I find far too many organizations today paralyzed by a single deadly disease:  Leaders who expect their people to follow orders without evidence or justification – as if being the leader somehow places you above defending decisions like everyone else. In companies, you hear executives say:  “Trust me…”  In churches, you hear pastors say: “I feel God told me…”  In non-profits, you hear leadership say:  “I’ve been doing this for a long time so…”  But no matter which excuse you hear, be very careful.  Those types of phrases aren’t said to build support and teamwork, they’re used to shut it down.

Great leaders can back up their decisions, and if they can’t, they tell you why.  I’m a great believer in experienced, discerning, intuition.  There are many times great decisions fly in the face of the evidence.  Sometimes you have to go with your gut.   I’m also a believer that occasionally God does reveal prophetic insight. But especially in those times, you have to explain your thinking, allow your team to evaluate it, and buy in – or not.
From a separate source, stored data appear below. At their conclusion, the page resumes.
/-!
# The `t^B_2`-eigenvalues on the Borel strata of `Res_{K/ℚ} GL₂` form an algebraic character

Topic `NumberTheory/Automorphic`; namespace `Literature.NumberTheory.Automorphic.ResGLnCohomology`.
Definitions with bodies and theorems (no named fact); the `Res_{K/ℚ} GL₂` version of
`TorusEigenvalueAlgebraic` (which is `K` imaginary quadratic with neat level).

Let `K` be a number field, `𝔫 ≠ 0`, `S = {v ∣ 𝔫}`, and `y₀ ≠ 0` a class in the Borel model of the
stratum `H^q(B(K)⁺, Fun(GL₂(𝔸_K^∞)/K_f(𝔫), E_λ))` which is an eigenvector of the good-place torus
operators `T^B_{e₂,w}` with eigenvalues `μ_w` (`w ∉ S`).  Then (`exists_torus_exponents_borelPos`)
**there are integers `e_τ` (`τ : K →+* E`) with**

  `∏_{w ∣ (x)} μ_w^{ord_w x} = ∏_τ τ(x)^{e_τ}`

**for every totally positive `x ∈ 𝓞_K ∖ 0` with `x ≡ 1 mod 𝔫`.**

Proof [Harder1987, §2, (2.3)–(2.8)]: (μ1) a supported boundary point on whose orbit `y₀` restricts
to `z ≠ 0` (`BorelModelOrbitRepresentatives`, `exists_finite_cover_borelPosOrbits`); (μ2)
`T_{ι(diag(1,x))} y₀ = M(x) y₀`, `M(x) = ∏_w μ_w^{ord_w x}` (`AdmissibleTorusFactorisation`); (μ3) on
`H^q(Γ_x, E_λ)` the operator `T_{ι(diag(1,x))}` is the pair map of conjugation by `diag(1, x)`
(`HeckeOrbitConjugation`, `AdmissibleTorusOrbit`); (μ4) these pair maps are scalar-filtered with
algebraic characters (`mem_algCharSet_of_eigen`: the character dévissage
`PairMapFiltrationCharacters` of `E_λ ⊆ 𝕋` (`ResGL2TensorAmbient`) over the character pieces
`ResGL2BorelStabilizerCharacters`), so the eigencharacter `M` of `z` is algebraic.

## References

* G. Harder, *Eisenstein cohomology of arithmetic groups. The case GL₂*, Invent. Math. 89 (1987), §2.
  [Harder1987]
-/

noncomputable section

open scoped NumberField
open NumberField IsDedekindDomain CategoryTheory groupCohomology Literature.LinearAlgebra Literature.Algebra.Homology
  Literature.NumberTheory.Automorphic.BigHeckeGLn Literature.NumberTheory.Automorphic.ParallelWeight
  Literature.NumberTheory.Automorphic.BorelLattice Literature.NumberTheory.Automorphic.ResWeight

namespace Literature.NumberTheory.Automorphic

namespace ResGLnCohomology

variable {K : Type} [Field K] [NumberField K]

/-! ### The characters `χ_I` of `B(K)⁺` -/

section Characters

variable {E : Type} [Field E] [CharZero E] (d : (K →+* E) → ℕ) (m : (K →+* E) → ℤ)

omit [NumberField K] in
/-- Elements of `B(K)⁺` are upper triangular. [folklore] -/
theorem borelPosToGL_apply_one_zero (γ : borelPos K) :
    ((borelPosToGL K γ : GL (Fin 2) K) : Matrix (Fin 2) (Fin 2) K) 1 0 = 0 :=
  (mem_borelPos_iff (γ : glTotPos 2 K)).1 γ.2

/-- `χ_I(γ) ≠ 0` for `γ ∈ B(K)⁺`. [folklore] -/
theorem ambientChar_borelPosToGL_ne_zero (I : AmbIdx E K d) (γ : borelPos K) :
    ambientChar E K d m I (borelPosToGL K γ) ≠ 0 := by
  classical
  obtain ⟨a, δ, β, h⟩ := exists_eq_bMat (borelPosToGL_apply_one_zero γ)
  rw [h]
  unfold ResWeight.ambientChar
  refine mul_ne_zero (Finset.prod_ne_zero_iff.2 fun τ _ => Units.ne_zero _)
    (Finset.prod_ne_zero_iff.2 fun τ _ => Finset.prod_ne_zero_iff.2 fun i _ => ?_)
  rw [map_ne_zero]
  have : ∀ j : Fin 2, ((bMat a β δ : GL (Fin 2) K) : Matrix (Fin 2) (Fin 2) K) j j ≠ 0 := by
    intro j
    fin_cases j
    · simp
    · simp
  exact this _

/-- **The character `χ_I : B(K)⁺ →* Eˣ`.** [cite: Harder1987, §2, (2.6)] -/
def ambientCharHom (I : AmbIdx E K d) : borelPos K →* Eˣ where
  toFun γ := Units.mk0 (ambientChar E K d m I (borelPosToGL K γ)) (ambientChar_borelPosToGL_ne_zero d m I γ)
  map_one' := Units.ext (by
    rw [Units.val_mk0, Units.val_one, map_one]
    classical
    exact ambientChar_one E K d m I)
  map_mul' γ γ' := Units.ext (by
    rw [Units.val_mk0, Units.val_mul, Units.val_mk0, Units.val_mk0, map_mul]
    classical
    exact ambientChar_mul_of_borel E K d m I _ _ (borelPosToGL_apply_one_zero γ) (borelPosToGL_apply_one_zero γ'))

/-- Unfolding `ambientCharHom`. [folklore] -/
@[simp]
theorem coe_ambientCharHom_apply (I : AmbIdx E K d) (γ : borelPos K) :
    ((ambientCharHom d m I γ : Eˣ) : E) = ambientChar E K d m I (borelPosToGL K γ) := rfl

omit [NumberField K] [CharZero E] in
/-- `det (τ (a β; 0 δ)) = τ(a δ)` as units of `E`. [folklore] -/
theorem det_map_bMat (τ : K →+* E) (a : Kˣ) (β : K) (δ : Kˣ) :
    Matrix.GeneralLinearGroup.det (Matrix.GeneralLinearGroup.map τ (bMat a β δ)) =
      Units.map (τ : K →* E) (a * δ) := by
  refine Units.ext ?_
  rw [Matrix.GeneralLinearGroup.val_det_apply, Units.coe_map]
  change Matrix.det (((bMat a β δ : GL (Fin 2) K) : Matrix (Fin 2) (Fin 2) K).map τ) = τ ((a * δ : Kˣ) : K)
  rw [← RingHom.mapMatrix_apply, ← RingHom.map_det, coe_bMat, Matrix.det_fin_two_of, Units.val_mul]
  simp

/-- `χ_I` is trivial on the unipotent elements `n(β)`. [folklore] -/
theorem ambientCharHom_unipPos (I : AmbIdx E K d) (β : K) : ambientCharHom d m I (unipPos K β) = 1 := by
  classical
  refine Units.ext ?_
  rw [coe_ambientCharHom_apply, borelPosToGL_unipPos, Units.val_one]
  unfold ResWeight.ambientChar
  have hdet : ∀ τ : K →+* E, Matrix.GeneralLinearGroup.det (Matrix.GeneralLinearGroup.map τ (bMat (1 : Kˣ) β 1)) = 1 := by
    intro τ
    rw [det_map_bMat, mul_one, map_one]
  have hdiag : ∀ (τ : K →+* E) (j : Fin 2), τ (((bMat (1 : Kˣ) β 1 : GL (Fin 2) K) : Matrix (Fin 2) (Fin 2) K) j j) = 1 := by
    intro τ j
    fin_cases j <;> simp
  simp_rw [hdet, one_zpow, Units.val_one, Finset.prod_const_one, one_mul, hdiag, Finset.prod_const_one]

/-- **The characters at the torus elements**: `χ_I(diag(1, x)) = ∏_τ τ(x)^{m_τ + #{i : I τ i = 1}}`.
[cite: Harder1987, §2, (2.7)] -/
theorem ambientChar_bMat_one_zero (I : AmbIdx E K d) (x : Kˣ) :
    ambientChar E K d m I (bMat 1 0 x) =
      ∏ τ : K →+* E, τ (x : K) ^ (m τ + ((Finset.univ.filter fun i : Fin (d τ) => I τ i = 1).card : ℤ)) := by
  classical
  have hτx : ∀ τ : K →+* E, τ (x : K) ≠ 0 := fun τ => (map_ne_zero τ).2 x.ne_zero
  unfold ResWeight.ambientChar
  rw [← Finset.prod_mul_distrib]
  refine Finset.prod_congr rfl fun τ _ => ?_
  rw [zpow_add₀ (hτx τ), zpow_natCast]
  congr 1
  · rw [Units.val_zpow_eq_zpow_val, det_map_bMat, one_mul, Units.coe_map]
    rfl
  · rw [← Finset.prod_const, ← Finset.prod_filter_mul_prod_filter_not Finset.univ (fun i : Fin (d τ) => I τ i = 1)]
    rw [show (∏ i ∈ Finset.univ.filter (fun i : Fin (d τ) => ¬ I τ i = 1),
        τ (((bMat (1 : Kˣ) (0 : K) x : GL (Fin 2) K) : Matrix (Fin 2) (Fin 2) K) (I τ i) (I τ i))) = 1 from ?_, mul_one]
    · refine Finset.prod_congr rfl fun i hi => ?_
      rw [(Finset.mem_filter.1 hi).2, bMat_apply_one_one]
    · refine Finset.prod_eq_one fun i hi => ?_
      have h1 : I τ i = 0 := by
        have := (Finset.mem_filter.1 hi).2
        omega
      rw [h1, bMat_apply_zero_zero, Units.val_one, map_one]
Raw honesty can make you a stronger leader.  In those cases, simply confessing,  “Hey guys – I have no idea why I feel this is right, so help me here” can be the smartest thing you can possibly do to build trust with your team.

But too often leaders simply dismiss their team and expect them to take orders obediently like robots.  But only the most insecure leaders pull the “Trust me,”  “God told me,” or “My experience says,” cards when they don’t really have the answers.  The minute you say anything like that, you’re telling your team: “I don’t know what I’m doing, but I can’t let people know it.  Plus, I don’t respect the team enough to ask for their advice.”

Being the boss doesn’t put you above justifying your decisions to your subordinates – and when you can’t justify it, don’t coat it in a thin veneer of expected trust, prophetic knowledge, or experience.

The privilege of leadership is earned. Be honest.  You’ll find far greater understanding and support.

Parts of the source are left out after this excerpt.